Not sure why I didn't hit this in testing but the problem is obvious: I missed
that revoke_iomem() calls devmem_is_allowed() which on x86 calls
region_intersects(). I guess I must have forgotten to do a boot test with
CONFIG_IO_STRICT_DEVMEM. Will put a fix together.

- Alistair

On Monday, 29 March 2021 4:42:30 PM AEDT kernel test robot wrote:
> Greeting,
>
> FYI, we noticed the following commit (built with gcc-9):
>
> commit: cf1e4e12c95dec0bb945df3eb138190fc353460f ("[PATCH v2] kernel/
resource: Fix locking in request_free_mem_region")
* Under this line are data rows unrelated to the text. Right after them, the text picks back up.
import Summits.AtomisticToContinuum.HydrodynamicLimit.Theorems.JParityClosureLocalSecondLawLedgerKernel
import Summits.AtomisticToContinuum.HydrodynamicLimit.Theorems.LocalSecondLaw.Negative.EquilibriumL1
import Literature.MathematicalPhysics.KineticTheory.HardSphereUniformGas

/-!
# Cold balls: constants and the frozen-position statistic (definitions)

Lead c2's stub `eq_coldBalls` (equilibrium side-composition of line `exact-entropy-ledger-three-passivities`, crux
`JParityClosure.LocalSecondLaw`, stmt-AtomisticToContinuum-13081).  This small definitions file isolates the explicit
constants of the cold-ball estimate and the cold-ball statistic of a zipped configuration `zipConfig (xs, vs)` at frozen
positions, so that the proof files (`…ColdBallsVelocity`, `…ColdBallsFrozen`, `…ColdBallsAssembly`) stay pure proofs:
* `coldC0 Θ = 1 + 2 log²(Θ/2)`;
* `coldD Θ = (2πΘ)^{-3/2}(4π/3)` (Gaussian small-ball constant);
* `coldSI Θ N = 3c₀² + 48 (log⁺(3Θ(N+1)²))⁴ + 768·64·D` (spread-case fourth-moment bound);
* `coldII Θ r N β = (2B/(N+1))(c₀ + 4 log⁺(6ΘB/β)² + 16(1+64D))`, `B = 3/(πr³)` (dominated-case bound as a function of the
  second-largest cone weight `β`), antitone in `β` (`coldII_antitone`, registered);
* `coldStat Θ r xs x₀ vs = ρ_r (1 + log²θ_r) clamp(2 - 4θ_r/Θ, 0, 1)` of `zipConfig (xs, vs)` at `x₀`.
-/

noncomputable section

namespace Summit.AtomisticToContinuum.HydrodynamicLimit.Theorems.LocalSecondLawEquilibrium

open scoped BigOperators
open Literature.MathematicalPhysics.KineticTheory
open Literature.Analysis.FluidPDE
open Summit.AtomisticToContinuum.HydrodynamicLimit.Theorems.LocalSecondLawNegative
open Summit.AtomisticToContinuum.HydrodynamicLimit.Theorems.LocalSecondLawLedger
open Summit.AtomisticToContinuum.HydrodynamicLimit.Theorems.LocalSecondLawLedger.L

variable {N : ℕ}

/-- `c₀(Θ) = 1 + 2 log²(Θ/2)`. -/
def coldC0 (Θ : ℝ) : ℝ := 1 + 2 * Real.log (Θ / 2) ^ 2

/-- The small-ball constant `D(Θ) = (2πΘ)^{-3/2}(4π/3)`. -/
def coldD (Θ : ℝ) : ℝ := (2 * Real.pi * Θ) ^ (-(3 : ℝ) / 2) * (4 / 3 * Real.pi)

/-- The spread-case moment bound `S_I(Θ, N) = 3c₀² + 48 (log⁺(3Θ(N+1)²))⁴ + 768·64·D`. -/
def coldSI (Θ : ℝ) (N : ℕ) : ℝ :=
  3 * coldC0 Θ ^ 2 + 48 * (max 0 (Real.log (3 * Θ * ((N + 1 : ℕ) : ℝ) ^ 2))) ^ 4 + 768 * (64 * coldD Θ)

/-- The dominated-case bound as a function of the second-largest weight `β`:
`(2B/(N+1))·(c₀ + 4 log⁺(6ΘB/β)² + 16(1 + 64D))`. -/
def coldII (Θ r : ℝ) (N : ℕ) (β : ℝ) : ℝ :=
  2 * (3 / (Real.pi * r ^ 3)) / ((N + 1 : ℕ) : ℝ) *
    (coldC0 Θ + 4 * (max 0 (Real.log (6 * Θ * (3 / (Real.pi * r ^ 3)) / β))) ^ 2 + 16 * (1 + 64 * coldD Θ))

/-- The cold-ball statistic of the zipped configuration at frozen positions (the unfolded form of `coldTerm`). -/
def coldStat (Θ r : ℝ) (xs : Fin (N + 1) → T3) (x₀ : T3) (vs : Fin (N + 1) → V3) : ℝ :=
  rhoC r (zipConfig (xs, vs)) x₀ * (1 + Real.log (thetaC r (zipConfig (xs, vs)) x₀) ^ 2) *
    max 0 (min 1 (2 - 4 * thetaC r (zipConfig (xs, vs)) x₀ / Θ))

/-- `c₀ > 0`. -/
theorem coldC0_pos (Θ : ℝ) : 0 < coldC0 Θ := by unfold coldC0; positivity

/-- `D ≥ 0`. -/
theorem coldD_nonneg {Θ : ℝ} (hΘ : 0 ≤ Θ) : 0 ≤ coldD Θ := by unfold coldD; positivity

/-- `S_I ≥ 0`. -/
theorem coldSI_nonneg {Θ : ℝ} (hΘ : 0 ≤ Θ) (N : ℕ) : 0 ≤ coldSI Θ N := by
  unfold coldSI; have := coldD_nonneg hΘ; positivity

/-- `coldII ≥ 0`. -/
theorem coldII_nonneg {Θ r : ℝ} (hΘ : 0 ≤ Θ) (hr : 0 < r) (N : ℕ) (β : ℝ) : 0 ≤ coldII Θ r N β := by
  unfold coldII; have := coldD_nonneg hΘ; have := coldC0_pos Θ; positivity

/-- `coldStat ≥ 0` (for `r > 0`). -/
theorem coldStat_nonneg {Θ r : ℝ} (hr : 0 < r) (xs : Fin (N + 1) → T3) (x₀ : T3) (vs : Fin (N + 1) → V3) :
    0 ≤ coldStat Θ r xs x₀ vs := by
  unfold coldStat
  have := rhoC_nonneg hr (zipConfig (xs, vs)) x₀
  positivity

/-- **`coldII` is antitone in the second-largest weight** (registered sub-goal of `eq_coldBalls`): a smaller `β' ≤ β`
only enlarges `log⁺(6ΘB/β)`. -/
theorem coldII_antitone : ∀ {Θ r : ℝ}, 0 < Θ → 0 < r → ∀ (N : ℕ) {β β' : ℝ}, 0 < β' → β' ≤ β →
    coldII Θ r N β ≤ coldII Θ r N β' := by
  intro Θ r hΘ hr N β β' hβ' h
  have hB : 0 < 3 / (Real.pi * r ^ 3) := by positivity
  have hβ : 0 < β := hβ'.trans_le h
  have hlog : max 0 (Real.log (6 * Θ * (3 / (Real.pi * r ^ 3)) / β)) ≤
      max 0 (Real.log (6 * Θ * (3 / (Real.pi * r ^ 3)) / β')) :=
    max_le_max le_rfl (Real.log_le_log (by positivity) (div_le_div_of_nonneg_left (by positivity) hβ' h))
  have h0 : 0 ≤ max 0 (Real.log (6 * Θ * (3 / (Real.pi * r ^ 3)) / β)) := le_max_left _ _
  have hsq := pow_le_pow_left₀ h0 hlog 2
  have hD := coldD_nonneg hΘ.le
  unfold coldII
  exact mul_le_mul_of_nonneg_left (by linarith) (by positivity)

end Summit.AtomisticToContinuum.HydrodynamicLimit.Theorems.LocalSecondLawEquilibrium

end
> url: https://github.com/0day-ci/linux/commits/Alistair-Popple/kernel-resource-Fix-locking-in-request_free_mem_region/20210326-092150
> base: https://git.kernel.org/cgit/linux/kernel/git/torvalds/linux.git
a74e6a014c9d4d4161061f770c9b4f98372ac778
>
> in testcase: boot
>
> on test machine: qemu-system-i386 -enable-kvm -cpu SandyBridge -smp 2 -m 16G
>
> caused below changes (please refer to attached dmesg/kmsg for entire log/
backtrace):
>
>
> +----------------------------------------------+------------+------------+
> | | a74e6a014c | cf1e4e12c9 |
> +----------------------------------------------+------------+------------+
> | boot_successes | 6 | 0 |
> | boot_failures | 0 | 6 |
> | WARNING:possible_recursive_locking_detected | 0 | 6 |
> | INFO:rcu_sched_self-detected_stall_on_CPU | 0 | 6 |
> | INFO:rcu_sched_detected_stalls_on_CPUs/tasks | 0 | 1 |
> | EIP:queued_read_lock_slowpath | 0 | 1 |
> +----------------------------------------------+------------+------------+
>
>
> If you fix the issue, kindly add following tag
> Reported-by: kernel test robot <[email protected]>
>
>
> [ 9.616229] WARNING: possible recursive locking detected
> [ 9.617758] 5.12.0-rc2-00297-gcf1e4e12c95d #1 Not tainted
> [ 9.617758] --------------------------------------------
> [ 9.617758] swapper/0/1 is trying to acquire lock:
> [ 9.617758] 41bb9674 (resource_lock){++++}-{2:2}, at: region_intersects
(kbuild/src/consumer/kernel/resource.c:534 kbuild/src/consumer/kernel/
resource.c:580)
> [ 9.619753]
> [ 9.619753] but task is already holding lock:
> [ 9.619753] 41bb9674 (resource_lock){++++}-{2:2}, at: __request_region
(kbuild/src/consumer/kernel/resource.c:1188 kbuild/src/consumer/kernel/
resource.c:1255)
> [ 9.621757]
> [ 9.621757] other info that might help us debug this:
> [ 9.621757] Possible unsafe locking scenario:
> [ 9.621757]
> [ 9.621757] CPU0
> [ 9.621757] ----
> [ 9.623721] lock(resource_lock);
> [ 9.623747] lock(resource_lock);
> [ 9.623747]
> [ 9.623747] *** DEADLOCK ***
> [ 9.623747]
> [ 9.623747] May be due to missing lock nesting notation
> [ 9.623747]
> [ 9.625725] 2 locks held by swapper/0/1:
> [ 9.625759] #0: 42e1f160 (&dev->mutex){....}-{3:3}, at: device_lock
(kbuild/src/consumer/include/linux/device.h:741)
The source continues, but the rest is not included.